-- The data follows --
import Summits.CriticalPhenomena.SAWScalingLimit.Theses.SAWReversalUpgrade
import Summits.CriticalPhenomena.SAWScalingLimit.Theorems.SAWReversalUpgradeAttachNoReturnPolyline
import HarnessLib

/-!
# The residual `CollarReturnAvoidance` of line `SketchIdeator2` is a weakening of the crux
`SAWReversalUpgrade.NoDeepReturn` (stmt-CriticalPhenomena-18004, route `SAWReversalUpgrade`,
line `SketchIdeator2` / idea `naked-root-localisation`)

Landing target:
`Summits/CriticalPhenomena/SAWScalingLimit/Theorems/SAWReversalUpgradeNoDeepReturnCollarOfCrux.lean`
(`--supports stmt-CriticalPhenomena-18004`).

The line's registered residual stub `stub_collarReturnAvoidance`
(`Cruxes/NoDeepReturn/Lines/SketchIdeator2.lean`) asks: for every Dobrushin domain `(D; a, b)`,
endpoint approximation and `ε, η > 0` there are `κ ∈ (0, 1)` and `r₀ > 0` such that for every
`ρ ∈ (0, r₀]` and all small `δ` the critical SAW law gives mass `≤ η` to the walks with a vertex
`ε`-far from `a = D.pt 0` and a LATER vertex that is `ρ`-close to `a` and NOT Stolz-joined to the
root `a_δ` (no lattice walk of `D_δ` from it to `a_δ` through vertices `w` of the `ρ`-ball with
`κ · dist(δw, δa_δ) ≤ infDist(δw, Dᶜ)`).

**This file documents, kernel-checked, that the residual is implied by the crux itself**
(`collarReturnAvoidance_of_noDeepReturn`): given `(ε, η)` take the crux's radius `r`, ANY
`κ ∈ (0, 1)` (we take `κ = 1/2`; the `∀ κ` form is `collarReturnAvoidance_of_noDeepReturn_all`)
and `r₀ := r`; the residual event at `ρ ≤ r` is contained in the crux's polyline event because

* vertex events are polyline events (`exists_lt_toCurve_of_exists_lt_getVert`): the dyadic
  polyline `γ.walk.toCurve (meshPoint δ)` of `LatticeInterface.lean` is the uniform polyline run
  with the dyadic clock (`AttachNoReturn.toCurve_apply_eq_uniform_clock`, `PolylineUniform.lean`);
  the clock is continuous and monotone from `0` to `|γ|`, so every vertex index `k ≤ |γ|` is a
  clock value (`exists_clock_eq_nat`, intermediate value theorem), the polyline then sits at the
  `k`-th mesh point (`toCurve_apply_of_clock_eq`), and indices `i < j` are met at times `s < t`
  (`exists_lt_toCurve_eq_getVert`);
* hence the VERTEX form of the crux (`noDeepReturn_vertex`), of which the residual event is a
  sub-event (drop the non-Stolz clause, `ρ ≤ r`).

So the residual is exactly as safe as the crux (itself a consequence of the conjunct
`SAWScalingLimit`, `Cruxes/NoDeepReturn/NoDeepReturnNecessary.lean`), and no cheaper: for a domain
with an outward cusp at `a` the Stolz-joined set of `a_δ` shrinks to a ball of radius
`O(dist(δa_δ, a)² / κ + δ) → 0` around `δa_δ`, so there the residual carries the whole crux event
minus returns to a vanishing neighbourhood of the root. [folklore]
-/

noncomputable section

namespace Summit.CriticalPhenomena.SAWScalingLimit.Theorems.NoDeepReturn.NakedRoot

open MeasureTheory Filter Topology Set Metric
open scoped ENNReal
open Literature.Probability.LatticeModels (Site meshPoint discreteDomainGraph)
open Literature.Probability.RandomPlanarGeometry
open Literature.Probability.RandomPlanarGeometry.SAW
open Literature.Probability.RandomPlanarGeometry.Polyline (clock uniform monotone_clock
  continuous_clock clock_zero clock_one uniform_zero)
open Summit.CriticalPhenomena.SAWScalingLimit.Theorems.AttachNoReturn (toCurve_apply_eq_uniform_clock
  uniform_walk_apply_add)

/-! ### Vertices are polyline points, met in index order -/

section General

variable {V E : Type*} [AddCommGroup E] [Module ℝ E] [TopologicalSpace E] [ContinuousAdd E]
  [ContinuousSMul ℝ E] {G : SimpleGraph V} {u v : V}

omit [AddCommGroup E] [Module ℝ E] [TopologicalSpace E] [ContinuousAdd E] [ContinuousSMul ℝ E] in
/-- Every integer level `k ≤ n` is a value of the dyadic clock `clock n` on `[0, 1]` (the clock is
continuous with `clock n 0 = 0`, `clock n 1 = n`; intermediate value theorem). [folklore] -/
theorem exists_clock_eq_nat (n k : ℕ) (hk : k ≤ n) : ∃ t : unitInterval, clock n t = k := by
  have h := intermediate_value_Icc (zero_le_one' ℝ) (continuous_clock n).continuousOn
  rw [clock_zero, clock_one] at h
  obtain ⟨t, ht, htk⟩ :=
    h (show ((k : ℕ) : ℝ) ∈ Icc (0 : ℝ) (n : ℝ) from ⟨Nat.cast_nonneg k, Nat.cast_le.2 hk⟩)
  exact ⟨⟨t, ht⟩, htk⟩

/-- At a time where the dyadic clock shows the integer `k ≤ |w|`, the polyline of the walk `w` sits
at the embedded `k`-th vertex `emb (w.getVert k)`. [folklore] -/
theorem toCurve_apply_of_clock_eq (emb : V → E) (w : G.Walk u v) {k : ℕ} (hk : k ≤ w.length)
    {t : unitInterval} (ht : clock w.length t = k) :
    w.toCurve emb t = emb (w.getVert k) := by
  rw [toCurve_apply_eq_uniform_clock, ht]
  rcases lt_or_eq_of_le hk with hlt | rfl
  · -- `k < |w|`: start of the `k`-th edge
    have h := uniform_walk_apply_add emb w hlt (s := 0) ⟨le_rfl, zero_le_one⟩
    rw [add_zero] at h
    rw [h, AffineMap.lineMap_apply_zero]
  · -- `k = |w|`: end of the last edge (or the trivial walk)
    rcases Nat.eq_zero_or_pos w.length with h0 | hpos
    · rw [h0, Nat.cast_zero, uniform_zero, SimpleGraph.Walk.getVert_zero]
    · have h := uniform_walk_apply_add emb w (i := w.length - 1) (by omega) (s := 1)
        ⟨zero_le_one, le_rfl⟩
      have hcast : ((w.length - 1 : ℕ) : ℝ) + 1 = (w.length : ℝ) := by
        rw [Nat.cast_sub (Nat.one_le_of_lt hpos), Nat.cast_one]
        ring
      rw [hcast] at h
      rw [h, AffineMap.lineMap_apply_one, Nat.sub_add_cancel (Nat.one_le_of_lt hpos)]

/-- Two vertices `w_i`, `w_j` with `i < j ≤ |w|` are met by the polyline of `w` at times `s < t`
(the clock is monotone, so clock values `i < j` force `s < t`). [folklore] -/
theorem exists_lt_toCurve_eq_getVert (emb : V → E) (w : G.Walk u v) {i j : ℕ} (hij : i < j)
    (hj : j ≤ w.length) :
    ∃ s t : unitInterval, s < t ∧ w.toCurve emb s = emb (w.getVert i) ∧
      w.toCurve emb t = emb (w.getVert j) := by
  obtain ⟨s, hs⟩ := exists_clock_eq_nat w.length i (hij.le.trans hj)
  obtain ⟨t, ht⟩ := exists_clock_eq_nat w.length j hj
  refine ⟨s, t, ?_, toCurve_apply_of_clock_eq emb w (hij.le.trans hj) hs,
    toCurve_apply_of_clock_eq emb w hj ht⟩
  by_contra hst
  have hts : ((t : ℝ) : ℝ) ≤ s := Subtype.coe_le_coe.2 (not_lt.1 hst)
  have hmono := monotone_clock w.length hts
  rw [hs, ht] at hmono
  exact absurd (by exact_mod_cast hmono : j ≤ i) (not_le.2 hij)

/-- **Vertex events are polyline events.** If some vertex of the walk satisfies `P` and a LATER
vertex satisfies `Q` (after embedding), then the polyline of the walk satisfies `P` at some time and
`Q` at a strictly later time. [folklore] -/
theorem exists_lt_toCurve_of_exists_lt_getVert (emb : V → E) (w : G.Walk u v) {P Q : E → Prop}
    (h : ∃ i j : ℕ, i < j ∧ j ≤ w.length ∧ P (emb (w.getVert i)) ∧ Q (emb (w.getVert j))) :
    ∃ s t : unitInterval, s < t ∧ P (w.toCurve emb s) ∧ Q (w.toCurve emb t) := by
  obtain ⟨i, j, hij, hj, hP, hQ⟩ := h
  obtain ⟨s, t, hst, hs, ht⟩ := exists_lt_toCurve_eq_getVert emb w hij hj
  refine ⟨s, t, hst, ?_, ?_⟩
  · rw [hs]; exact hP
  · rw [ht]; exact hQ

end General

/-! ### The vertex form of the crux and the residual -/

/-- **Vertex form of the crux `NoDeepReturn`.** Under `NoDeepReturn`, for every Dobrushin domain,
endpoint approximation and `ε, η > 0` there is `r > 0` such that for all small `δ` the critical SAW
law gives mass `≤ η` to the walks having a VERTEX `ε`-far from `a = D.pt 0` and a LATER vertex
`r`-close to `a` (the vertex event is contained in the crux's polyline event by
`exists_lt_toCurve_of_exists_lt_getVert`). [folklore] -/
theorem noDeepReturn_vertex
    (h : Summit.CriticalPhenomena.SAWScalingLimit.Theses.SAWReversalUpgrade.NoDeepReturn) :
    ∀ (D : DobrushinDomain) (a b : ℝ → Site 2), IsEndpointApprox D a b →
      ∀ ε : ℝ, 0 < ε → ∀ η : ℝ, 0 < η → ∃ r : ℝ, 0 < r ∧ ∀ᶠ δ in 𝓝[>] (0 : ℝ),
        law D.carrier δ (a δ) (b δ) {γ | ∃ i j : ℕ, i < j ∧ j ≤ γ.walk.length ∧
          ε ≤ dist (meshPoint δ (γ.walk.getVert i)) (D.pt 0) ∧
          dist (meshPoint δ (γ.walk.getVert j)) (D.pt 0) ≤ r} ≤ ENNReal.ofReal η := by
  intro D a b hab ε hε η hη
  obtain ⟨r, hr, hev⟩ := h D a b hab ε hε η hη
  refine ⟨r, hr, ?_⟩
  filter_upwards [hev] with δ hδ
  refine le_trans (measure_mono fun γ hγ => ?_) hδ
  exact exists_lt_toCurve_of_exists_lt_getVert (meshPoint δ) γ.walk
    (P := fun z => ε ≤ dist z (D.pt 0)) (Q := fun z => dist z (D.pt 0) ≤ r) hγ

/-- **The residual from the crux, for EVERY aperture `κ`.** Under `NoDeepReturn`, for every
Dobrushin domain, endpoint approximation, `ε, η > 0` and every `κ` (no sign or size condition is
needed) there is `r₀ > 0` (the crux's radius) such that for every `ρ ≤ r₀` and all small `δ` the
law of "a vertex `ε`-far from `a`, a LATER vertex `ρ`-close to `a` and not Stolz-joined to `a_δ`
with aperture `κ` inside the `ρ`-ball" is `≤ η`: drop the non-Stolz clause and use `ρ ≤ r₀`.
[folklore] -/
theorem collarReturnAvoidance_of_noDeepReturn_all
    (h : Summit.CriticalPhenomena.SAWScalingLimit.Theses.SAWReversalUpgrade.NoDeepReturn) :
    ∀ (D : DobrushinDomain) (a b : ℝ → Site 2), IsEndpointApprox D a b →
      ∀ ε : ℝ, 0 < ε → ∀ η : ℝ, 0 < η → ∀ κ : ℝ, ∃ r₀ : ℝ, 0 < r₀ ∧
        ∀ ρ : ℝ, ρ ≤ r₀ → ∀ᶠ δ in 𝓝[>] (0 : ℝ),
          law D.carrier δ (a δ) (b δ) {γ | ∃ i j : ℕ, i < j ∧ j ≤ γ.walk.length ∧
            ε ≤ dist (meshPoint δ (γ.walk.getVert i)) (D.pt 0) ∧
            dist (meshPoint δ (γ.walk.getVert j)) (D.pt 0) ≤ ρ ∧
            ¬ ∃ p : (discreteDomainGraph D.carrier δ).Walk (γ.walk.getVert j) (a δ),
                ∀ w ∈ p.support, dist (meshPoint δ w) (D.pt 0) ≤ ρ ∧
                  κ * dist (meshPoint δ w) (meshPoint δ (a δ)) ≤
                    infDist (meshPoint δ w) D.carrierᶜ} ≤ ENNReal.ofReal η := by
  intro D a b hab ε hε η hη κ
  obtain ⟨r, hr, hev⟩ := noDeepReturn_vertex h D a b hab ε hε η hη
  refine ⟨r, hr, fun ρ hρr => ?_⟩
  filter_upwards [hev] with δ hδ
  refine le_trans (measure_mono ?_) hδ
  rintro γ ⟨i, j, hij, hj, hfar, hclose, -⟩
  exact ⟨i, j, hij, hj, hfar, hclose.trans hρr⟩

/-- **The registered residual `stub_collarReturnAvoidance` of line `SketchIdeator2` is a weakening
of the crux `NoDeepReturn`** (statement of the stub verbatim as the conclusion): take the crux's
radius `r` for `(ε, η)`, `κ := 1/2`, `r₀ := r`; for `ρ ≤ r₀` the residual event (vertex `ε`-far,
later vertex `ρ`-close and not Stolz-joined to the root) is a sub-event of the vertex form of the
crux, itself inside the crux's polyline event. [folklore] -/
theorem collarReturnAvoidance_of_noDeepReturn :
    Summit.CriticalPhenomena.SAWScalingLimit.Theses.SAWReversalUpgrade.NoDeepReturn →
    ∀ (D : DobrushinDomain) (a b : ℝ → Site 2), IsEndpointApprox D a b →
      ∀ ε : ℝ, 0 < ε → ∀ η : ℝ, 0 < η → ∃ κ : ℝ, 0 < κ ∧ κ < 1 ∧ ∃ r₀ : ℝ, 0 < r₀ ∧
        ∀ ρ : ℝ, 0 < ρ → ρ ≤ r₀ → ∀ᶠ δ in 𝓝[>] (0 : ℝ),
          law D.carrier δ (a δ) (b δ) {γ | ∃ i j : ℕ, i < j ∧ j ≤ γ.walk.length ∧
            ε ≤ dist (meshPoint δ (γ.walk.getVert i)) (D.pt 0) ∧
            dist (meshPoint δ (γ.walk.getVert j)) (D.pt 0) ≤ ρ ∧
            ¬ ∃ p : (discreteDomainGraph D.carrier δ).Walk (γ.walk.getVert j) (a δ),
                ∀ w ∈ p.support, dist (meshPoint δ w) (D.pt 0) ≤ ρ ∧
                  κ * dist (meshPoint δ w) (meshPoint δ (a δ)) ≤
                    infDist (meshPoint δ w) D.carrierᶜ} ≤ ENNReal.ofReal η := by
  intro h D a b hab ε hε η hη
  obtain ⟨r₀, hr₀, hres⟩ := collarReturnAvoidance_of_noDeepReturn_all h D a b hab ε hε η hη (1 / 2)
  exact ⟨1 / 2, one_half_pos, one_half_lt_one, r₀, hr₀, fun ρ _ hρ => hres ρ hρ⟩

end Summit.CriticalPhenomena.SAWScalingLimit.Theorems.NoDeepReturn.NakedRoot

end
-- The data concluded --
Return only the number of lines in the preceding records that contain the string "rcases".

2